Kids on the Slope Review

Kids on the SlopeStory:
Classically trained pianist Kaoru hates his new school, and life in general, until he comes face to face with his high school’s most notorious trouble maker, Sentaro. After falling for his kind and soft spoken class representative, Ritsuko, Kaoru finds out that the class delinquent is no ordinary thug, but a lover of jazz and a very talented drummer. Spurned on to proving himself just as good of a musician to his new crush, Kaoru rushes headlong into the world of jazz music.

Violence:
Sentaro gets into fist fights once in awhile, but overall the violence is pretty low in this show, with only a bit of blood and scratches to let you know some characters are/have been fighting.

Language:
B-stard is perhaps the most common curse, but it’s not used too frequently. That said, this show was defiantly not made for younger viewers, so when cursing happens there’s no holding back on it…

Nudity:
Aside from a bath scene with a male character (who gets walked in on), nothing much for this one, strictly speaking. And in that bath scene, fog/water covers any details. There are some implications of a high school girl being sexually involved with a college aged character, but nothing is shown.

Theology/mythology:
Two characters are known as Christians and attend a church. However, it seems Catholic in nature, which may not be what most Americans know as “traditional” Christian religion (it’s put under the same umbrella, but most here in the US separate the two). As usual, that means their ideas of sin and salvation lean more heavily in the Catholic direction as well (sins must be confessed to be forgiven, some are not forgivable, etc). That said, none of those doctrines are pushed, and it’s not discussed in depth.

Personal impression:
I enjoyed this show enough at the start and middle to watch the whole series, but I will willfully admit that the end got heavy on the drama.
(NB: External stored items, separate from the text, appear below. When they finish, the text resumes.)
import Summits.Ventures.PercRepro.C025ProfilePLDFiveLiftSeven
import Summits.Ventures.PercRepro.C025ProfilePLDSolidLiftCorollaries
import Summits.Ventures.PercRepro.C025ProfilePLDUniformTwoLiftCorollaries

/-!
# THE RANK-5 UNIFORM SUMMAND AT RANK ≤ 7: (PLD)-MATROIDS OF RANK ≤ 7, «RANK ≤ 3 ⊕ SOLID ⊕ U_{5,m}» (night-3 g32)

`proofs/NIGHT3-G32-MATCHING.md` §6.  With `PLDFiveLift.pld_disjointSum_uniform_five_ge_9_of_eRank_le_7` — (PLD)(M) ∧ rank M ≤ 7
⟹ (PLD)(M ⊕ U_{5,m}) for every `m ≥ 9` — and the landed solid lift at rank ≤ 5: (PLD), hence C-025 at every `(p, q)` on every
truncation of `N ⊕ free points`, for `N` = «any (PLD)-matroid of rank ≤ 7 ⊕ U_{5,m}», «any matroid of rank ≤ 3 ⊕ a solid with ≥ 7
points ⊕ U_{5,m}».  No `def`, no `instance`, no notation.  Axioms: standard.
-/

open scoped Matroid

namespace PercRepro

open Finset ThmH

namespace PLDFiveLift

variable {α : Type} [DecidableEq α]

/-- C-025 AT EVERY `(p, q)` ON EVERY TRUNCATION OF «(PLD)-MATROID OF RANK ≤ 7 ⊕ U_{5,m} WITH m ≥ 9 ⊕ FREE POINTS». -/
theorem rls_truncate_disjointSum_five_freeOn_of_pld_seven (M : Matroid α) [M.Finite] (hr : M.eRank ≤ 7)
    (hPLD : ∀ lo hi δ Θ : ℕ, Θ ≤ lo + hi + δ → (lo = 0 ∨ lo + hi + δ ≤ Θ) →
      (∑ I ∈ (gr M).powerset, (if lo ≤ (M.eRk (I : Set α)).toNat ∧ (M.eRk (I : Set α)).toNat ≤ hi ∧
          Θ ≤ (M.eRk ((gr M \ I : Finset α) : Set α)).toNat + (M.eRk (I : Set α)).toNat then
          ((M.eRk ((gr M \ I : Finset α) : Set α)).toNat).choose δ else 0)) ≤
        ∑ I ∈ (gr M).powerset, (if lo + δ ≤ (M.eRk ((gr M \ I : Finset α) : Set α)).toNat ∧
          (M.eRk ((gr M \ I : Finset α) : Set α)).toNat ≤ hi + δ then
          ((M.eRk ((gr M \ I : Finset α) : Set α)).toNat).choose δ else 0))
    (F : Finset α) (hF : 9 ≤ F.card) (h : Disjoint M.E (@Matroid.truncate α (Matroid.freeOn (F : Set α)) (PLDTruncate.freeOn_finite' F) 5).E)
    (E₃ : Finset α) (h₃ : Disjoint (M.disjointSum (@Matroid.truncate α (Matroid.freeOn (F : Set α)) (PLDTruncate.freeOn_finite' F) 5) h).E (E₃ : Set α)) (r p q : ℕ) :
    haveI := PLDTruncate.freeOn_finite' F
    haveI := PLDClosure.disjointSum_finite' _ _ h
    haveI := PLDBridge.disjointSum_freeOn_finite _ E₃ h₃
    ThmN.RLS (PercRepro.Matroid.truncate ((M.disjointSum (@Matroid.truncate α (Matroid.freeOn (F : Set α)) (PLDTruncate.freeOn_finite' F) 5) h).disjointSum (Matroid.freeOn (E₃ : Set α)) h₃) r) p q := by
  haveI := PLDTruncate.freeOn_finite' F
  haveI := PLDClosure.disjointSum_finite' _ _ h
  exact PLDBridge.rls_disjointSum_freeOn_of_pld _ E₃ h₃ r p q
    (pld_disjointSum_uniform_five_ge_9_of_eRank_le_7 M hr hPLD F hF h)

/-- (PLD) FOR «RANK ≤ 3 ⊕ A SOLID WITH ≥ 7 POINTS ⊕ U_{5,m} WITH m ≥ 9» (unconditional; the a solid with ≥ 7 points first, then the rank-5 summand at rank ≤ 7). -/
theorem pld_disjointSum_solid_five_of_eRank_le_three (M : Matroid α) [M.Finite] (h3 : M.eRank ≤ 3)
    (F₁ : Finset α) (hF₁ : 7 ≤ F₁.card) (h₁ : Disjoint M.E (@Matroid.truncate α (Matroid.freeOn (F₁ : Set α)) (PLDTruncate.freeOn_finite' F₁) 4).E)
    (F₂ : Finset α) (hF₂ : 9 ≤ F₂.card)
    (h₂ : Disjoint (M.disjointSum (@Matroid.truncate α (Matroid.freeOn (F₁ : Set α)) (PLDTruncate.freeOn_finite' F₁) 4) h₁).E (@Matroid.truncate α (Matroid.freeOn (F₂ : Set α)) (PLDTruncate.freeOn_finite' F₂) 5).E) :
    haveI := PLDTruncate.freeOn_finite' F₁
    haveI := PLDTruncate.freeOn_finite' F₂
    haveI := PLDClosure.disjointSum_finite' _ _ h₁
    haveI := PLDClosure.disjointSum_finite' _ _ h₂
    ∀ lo hi δ Θ : ℕ, Θ ≤ lo + hi + δ → (lo = 0 ∨ lo + hi + δ ≤ Θ) →
      (∑ I ∈ (gr ((M.disjointSum (@Matroid.truncate α (Matroid.freeOn (F₁ : Set α)) (PLDTruncate.freeOn_finite' F₁) 4) h₁).disjointSum (@Matroid.truncate α (Matroid.freeOn (F₂ : Set α)) (PLDTruncate.freeOn_finite' F₂) 5) h₂)).powerset, (if lo ≤ (((M.disjointSum (@Matroid.truncate α (Matroid.freeOn (F₁ : Set α)) (PLDTruncate.freeOn_finite' F₁) 4) h₁).disjointSum (@Matroid.truncate α (Matroid.freeOn (F₂ : Set α)) (PLDTruncate.freeOn_finite' F₂) 5) h₂).eRk (I : Set α)).toNat ∧ (((M.disjointSum (@Matroid.truncate α (Matroid.freeOn (F₁ : Set α)) (PLDTruncate.freeOn_finite' F₁) 4) h₁).disjointSum (@Matroid.truncate α (Matroid.freeOn (F₂ : Set α)) (PLDTruncate.freeOn_finite' F₂) 5) h₂).eRk (I : Set α)).toNat ≤ hi ∧
          Θ ≤ (((M.disjointSum (@Matroid.truncate α (Matroid.freeOn (F₁ : Set α)) (PLDTruncate.freeOn_finite' F₁) 4) h₁).disjointSum (@Matroid.truncate α (Matroid.freeOn (F₂ : Set α)) (PLDTruncate.freeOn_finite' F₂) 5) h₂).eRk ((gr ((M.disjointSum (@Matroid.truncate α (Matroid.freeOn (F₁ : Set α)) (PLDTruncate.freeOn_finite' F₁) 4) h₁).disjointSum (@Matroid.truncate α (Matroid.freeOn (F₂ : Set α)) (PLDTruncate.freeOn_finite' F₂) 5) h₂) \ I : Finset α) : Set α)).toNat + (((M.disjointSum (@Matroid.truncate α (Matroid.freeOn (F₁ : Set α)) (PLDTruncate.freeOn_finite' F₁) 4) h₁).disjointSum (@Matroid.truncate α (Matroid.freeOn (F₂ : Set α)) (PLDTruncate.freeOn_finite' F₂) 5) h₂).eRk (I : Set α)).toNat then
          ((((M.disjointSum (@Matroid.truncate α (Matroid.freeOn (F₁ : Set α)) (PLDTruncate.freeOn_finite' F₁) 4) h₁).disjointSum (@Matroid.truncate α (Matroid.freeOn (F₂ : Set α)) (PLDTruncate.freeOn_finite' F₂) 5) h₂).eRk ((gr ((M.disjointSum (@Matroid.truncate α (Matroid.freeOn (F₁ : Set α)) (PLDTruncate.freeOn_finite' F₁) 4) h₁).disjointSum (@Matroid.truncate α (Matroid.freeOn (F₂ : Set α)) (PLDTruncate.freeOn_finite' F₂) 5) h₂) \ I : Finset α) : Set α)).toNat).choose δ else 0)) ≤
        ∑ I ∈ (gr ((M.disjointSum (@Matroid.truncate α (Matroid.freeOn (F₁ : Set α)) (PLDTruncate.freeOn_finite' F₁) 4) h₁).disjointSum (@Matroid.truncate α (Matroid.freeOn (F₂ : Set α)) (PLDTruncate.freeOn_finite' F₂) 5) h₂)).powerset, (if lo + δ ≤ (((M.disjointSum (@Matroid.truncate α (Matroid.freeOn (F₁ : Set α)) (PLDTruncate.freeOn_finite' F₁) 4) h₁).disjointSum (@Matroid.truncate α (Matroid.freeOn (F₂ : Set α)) (PLDTruncate.freeOn_finite' F₂) 5) h₂).eRk ((gr ((M.disjointSum (@Matroid.truncate α (Matroid.freeOn (F₁ : Set α)) (PLDTruncate.freeOn_finite' F₁) 4) h₁).disjointSum (@Matroid.truncate α (Matroid.freeOn (F₂ : Set α)) (PLDTruncate.freeOn_finite' F₂) 5) h₂) \ I : Finset α) : Set α)).toNat ∧
          (((M.disjointSum (@Matroid.truncate α (Matroid.freeOn (F₁ : Set α)) (PLDTruncate.freeOn_finite' F₁) 4) h₁).disjointSum (@Matroid.truncate α (Matroid.freeOn (F₂ : Set α)) (PLDTruncate.freeOn_finite' F₂) 5) h₂).eRk ((gr ((M.disjointSum (@Matroid.truncate α (Matroid.freeOn (F₁ : Set α)) (PLDTruncate.freeOn_finite' F₁) 4) h₁).disjointSum (@Matroid.truncate α (Matroid.freeOn (F₂ : Set α)) (PLDTruncate.freeOn_finite' F₂) 5) h₂) \ I : Finset α) : Set α)).toNat ≤ hi + δ then
          ((((M.disjointSum (@Matroid.truncate α (Matroid.freeOn (F₁ : Set α)) (PLDTruncate.freeOn_finite' F₁) 4) h₁).disjointSum (@Matroid.truncate α (Matroid.freeOn (F₂ : Set α)) (PLDTruncate.freeOn_finite' F₂) 5) h₂).eRk ((gr ((M.disjointSum (@Matroid.truncate α (Matroid.freeOn (F₁ : Set α)) (PLDTruncate.freeOn_finite' F₁) 4) h₁).disjointSum (@Matroid.truncate α (Matroid.freeOn (F₂ : Set α)) (PLDTruncate.freeOn_finite' F₂) 5) h₂) \ I : Finset α) : Set α)).toNat).choose δ else 0) := by
  haveI := PLDTruncate.freeOn_finite' F₁
  haveI := PLDTruncate.freeOn_finite' F₂
  haveI := PLDClosure.disjointSum_finite' _ _ h₁
  have h1 := PLDSolidLift.pld_disjointSum_solid_of_eRank_le_three M h3 F₁ hF₁ h₁
  have hr1 : (M.disjointSum (@Matroid.truncate α (Matroid.freeOn (F₁ : Set α)) (PLDTruncate.freeOn_finite' F₁) 4) h₁).eRank ≤ 7 := by
    rw [PLDTwoLiftGen.eRank_disjointSum]
    calc M.eRank + (@Matroid.truncate α (Matroid.freeOn (F₁ : Set α)) (PLDTruncate.freeOn_finite' F₁) 4).eRank ≤ 3 + 4 := add_le_add h3 (PLDSolidLift.eRank_solid_le F₁)
      _ ≤ 7 := by norm_num
  exact pld_disjointSum_uniform_five_ge_9_of_eRank_le_7 _ hr1 h1 F₂ hF₂ h₂

/-- C-025 AT EVERY `(p, q)` ON EVERY TRUNCATION OF «RANK ≤ 3 ⊕ A SOLID WITH ≥ 7 POINTS ⊕ U_{5,m} WITH m ≥ 9 ⊕ FREE POINTS». -/
theorem rls_truncate_disjointSum_solid_five_freeOn_of_eRank_le_three (M : Matroid α) [M.Finite] (h3 : M.eRank ≤ 3)
    (F₁ : Finset α) (hF₁ : 7 ≤ F₁.card) (h₁ : Disjoint M.E (@Matroid.truncate α (Matroid.freeOn (F₁ : Set α)) (PLDTruncate.freeOn_finite' F₁) 4).E)
    (F₂ : Finset α) (hF₂ : 9 ≤ F₂.card)
    (h₂ : Disjoint (M.disjointSum (@Matroid.truncate α (Matroid.freeOn (F₁ : Set α)) (PLDTruncate.freeOn_finite' F₁) 4) h₁).E (@Matroid.truncate α (Matroid.freeOn (F₂ : Set α)) (PLDTruncate.freeOn_finite' F₂) 5).E)
    (E₃ : Finset α) (h₃ : Disjoint ((M.disjointSum (@Matroid.truncate α (Matroid.freeOn (F₁ : Set α)) (PLDTruncate.freeOn_finite' F₁) 4) h₁).disjointSum (@Matroid.truncate α (Matroid.freeOn (F₂ : Set α)) (PLDTruncate.freeOn_finite' F₂) 5) h₂).E (E₃ : Set α)) (r p q : ℕ) :
    haveI := PLDTruncate.freeOn_finite' F₁
    haveI := PLDTruncate.freeOn_finite' F₂
    haveI := PLDClosure.disjointSum_finite' _ _ h₁
    haveI := PLDClosure.disjointSum_finite' _ _ h₂
    haveI := PLDBridge.disjointSum_freeOn_finite _ E₃ h₃
    ThmN.RLS (PercRepro.Matroid.truncate (((M.disjointSum (@Matroid.truncate α (Matroid.freeOn (F₁ : Set α)) (PLDTruncate.freeOn_finite' F₁) 4) h₁).disjointSum (@Matroid.truncate α (Matroid.freeOn (F₂ : Set α)) (PLDTruncate.freeOn_finite' F₂) 5) h₂).disjointSum (Matroid.freeOn (E₃ : Set α)) h₃) r) p q := by
  haveI := PLDTruncate.freeOn_finite' F₁
  haveI := PLDTruncate.freeOn_finite' F₂
  haveI := PLDClosure.disjointSum_finite' _ _ h₁
  haveI := PLDClosure.disjointSum_finite' _ _ h₂
  exact PLDBridge.rls_disjointSum_freeOn_of_pld _ E₃ h₃ r p q
    (pld_disjointSum_solid_five_of_eRank_le_three M h3 F₁ hF₁ h₁ F₂ hF₂ h₂)

end PLDFiveLift

end PercRepro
So heavy that if it had started out like that, I would have dropped it on episode one.
That said, it’s a very well produced show. The music is solid, the art is detailed enough to look modern, but not enough to look busy and the characters are realistic enough to win you over fairly early on. Honestly, if there hadn’t been so much relationship drama at the end (specifically the ol’ character-gets-in-a-car-accident-now-everything-must-change bit), I probably would have put this in a top list. But as it stands, the series ended on a rather depressing and sour note with me… If soap opera stuff doesn’t bother you, you’ll probably like the end, but if you, like me, find that stuff tedious, this show might not be your cup of tea.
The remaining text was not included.